Picking up Nickels

Monday, September 13, 2010

September 2010 Financial Asset Roundup

Here are my current financial assets as of the market close on September 10th, 2010:

Asset Aug 2010 Sep 2010 Change
Checking 609 175 -434
Money Market 33,099 32,346 -753
Savings Bonds 36,186 36,283 97
Treasury Bills 0 0 0
CDs 116,418 116,852 434
Brokerage 84,348 84,767 419
401k 86,935 86,831 -104
Roth IRA 40,324 40,220 -104
SEP IRA 215,900 218,768 2,868
529 Savings 45,839 45,966 127
Total Assets $659,658 $662,208 $2,550
      (0.39%)



The S&P 500 has ended faily flat over the past month with the index falling 1.03% since the last update:

(chart courtesy of msn.com)

The unemployment rate for August rose to 9.6% as business hiring picked up, while oil prices have fallen slightly to around $77 per barrel.

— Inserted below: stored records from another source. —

import Literature.NumberTheory.LFunctions.SelbergApproxPointwise
import Literature.NumberTheory.LFunctions.SelbergSigmaXTMoments
import Literature.NumberTheory.LFunctions.SelbergMeanSquareSteps
import Literature.NumberTheory.LFunctions.SelbergFujiiApproxFormula
import HarnessLib

/-!
# Selberg's approximate formula for `S(t)` in mean square, from the zero-density theorem near `σ = 1/2`

Topic `Literature/NumberTheory/LFunctions`. Everything in this file is PROVED (theorems only; no
definitions, no named facts). This is the assembly file of the unconditional half of the
Selberg–Fujii cluster (`ZeroGaps.lean`: the named facts
`Literature.NumberTheory.LFunctions.selberg_fujii_large_gaps` (Titchmarsh (9.25.5)) and
`Literature.NumberTheory.LFunctions.selberg_fujii_small_gaps` ((9.25.6))).

**Main result** (`approxFormula_meanSquare_of_zeroDensity`). Assume Selberg's zero-density theorem
near the critical line in the printed shape of Titchmarsh's Theorem 9.19 (C) with an unspecified
exponent: for some `κ > 0`, `C`, `T₀`,
`N(σ, T) ≤ C T^{1 − κ(σ − 1/2)} log T` for `T ≥ T₀`, `1/2 ≤ σ ≤ 1`. Then Selberg's approximate formula
holds in mean square: there are `0 < a < b ≤ 1/4`, `C'`, `T₀'` with

  `∫_{T/2}^{T} ( S(t) + π⁻¹ Σ_{p ≤ y} sin(t log p)/√p )² dt ≤ C' T`   (`T ≥ T₀'`, `T^a ≤ y ≤ T^b`),

which is exactly the hypothesis `hAF` of
`Literature.NumberTheory.LFunctions.selberg_fujii_large_gaps_of_approxFormula` and
`…small_gaps_of_approxFormula` (`SelbergFujiiApproxFormula.lean`). Hence
(`selberg_fujii_large_gaps_of_zeroDensity`, `selberg_fujii_small_gaps_of_zeroDensity`) both gap facts
follow from the zero-density theorem alone (Selberg 1946, Thm. 1 = Titchmarsh Thm. 9.19 (C), stated
in Titchmarsh without proof; it is being proved in the tree through §§9.20–9.24 and is NOT vendored
as a named fact here).

**Proof** (Selberg, *Contributions* §§5–6, in the arrangement of Titchmarsh §§14.21–14.22 with
Selberg's moving abscissa `σ_{x,t} = 1/2 + δ(t)`, `x = T^θ`, `ℓ = log x = θ log T`,
`θ = min(κ/4, 1/16)`). For `t ∈ [T/2, T]` not an ordinate, the pointwise approximate formula
`SelbergApprox.selberg_approx_pointwise` (`SelbergApproxPointwise.lean`) gives
`|π S(t) − Im M(t)| ≤ C₀ δ(t) (‖D(s₁)‖ + log t)` with `M = Σ_{n < x³} Λ(n) f(log n) n^{−s₁}/log n`,
`D = Σ_{n<x³} Λ(n) f(log n) n^{−s₁}`, `s₁ = 1/2 + δ(t) + it`. Split `M` and `D` into primes and higher
prime powers (`SelbergMeanSquare.msum_eq`, `SelbergMeanSquare.fordK_eq`, in `SelbergMeanSquareSteps.lean`): the prime parts are the polynomials
`P_j(u, t) = Σ_p (−log p)^j f(log p) p^{−1/2−u−it}` of `SelbergMeanSquareEngine.lean` at the moving
point `u = δ(t)`; the higher prime powers are `O(log T)` pointwise (`SelbergPrimeSumEstimates.lean`),
harmless against the factor `δ(t)` whose moments are `∫ δ^m ≪ T/ℓ^m`
(`SelbergMoments.integral_delta_pow_le`, from the density hypothesis). Since `f(log p) = 1` for
`p ≤ y ≤ x`, `π(S(t) + π⁻¹Σ_{p≤y} sin(t log p)/√p) = (πS − Im M) + Im (P₀(δ(t), t) − Σ_{p≤y} p^{−1/2−it}) + Im Q(t)`.
The dependence on the moving point is removed by the Sobolev–Markov inequality in `u` followed by
Fubini and Cauchy–Schwarz against the fourth moments of the prime polynomials
(`SelbergEngine.norm_sq_le_sobolev_markov`, `SelbergEngine.integral_mul_integral_le`,
`SelbergEngine.integral_norm_dirPoly_pow_four_le`) and the Chebyshev–Mertens coefficient bounds
`Σ_p log^{2j} p · p^{−1−2u} ≪ u^{−2j}` (`SelbergPrimes.sum_log_pow_mul_rpow_le`); at the fixed point
`u = 4/ℓ` the coefficients `(f(log p)p^{−4/ℓ} − 1_{p ≤ y}) p^{−1/2}` have `Σ |·|² = O(1)` by Mertens'
theorems, uniformly in `T^{θ/2} ≤ y ≤ T^θ`.

## References

* A. Selberg, *Contributions to the theory of the Riemann zeta-function*, Arch. Math. Naturvid. 48
  (1946) no. 5, 89–155, Thm. 1 and §§5–6.
* E. C. Titchmarsh, *The Theory of the Riemann Zeta-Function*, 2nd ed. rev. D. R. Heath-Brown (1986),
  Thm. 9.19 (C), §9.25 (9.25.2)–(9.25.6), §§14.21–14.22. [cite: Titchmarsh1986, §9.25]
* A. Fujii, *On the difference between r consecutive ordinates of the zeros of the Riemann zeta
  function*, Proc. Japan Acad. 51 (1975), 741–743.
-/

noncomputable section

On the financial front, I am pleased to see my asset levels have surpassed my all time high from April 2010 despite the ups and downs of the stock market of late. I'm also a couple of weeks away from more above marked yield CD dominoes falling, with a Penfed 6% APY 4 year CD and a HSBC 2.00% APY 12 month CD maturing this month with a ING Direct 2.10% APY 12 month CD to follow in October. There are not many decent places to put that money now, but I did make a 5% APY CD reservation at Penfed for January 2011, which is an outstanding deal in the current economic climate. Unfortunately, I have the major expense of getting my lawn repaired looming to the tune of about $4000, but I'll cross that bridge when I get to it. I also intend to post my most recent punch in the gut due to my health insurance renewal information, which is horrible as usual.

On a personal note, I'm glad we were lucky enough to avoid a direct hit from Hurricane Earl and hope that the rest of the hurricane season will be quiet as I enjoy the passing of the sweltering summer heat. Bring on the Fall!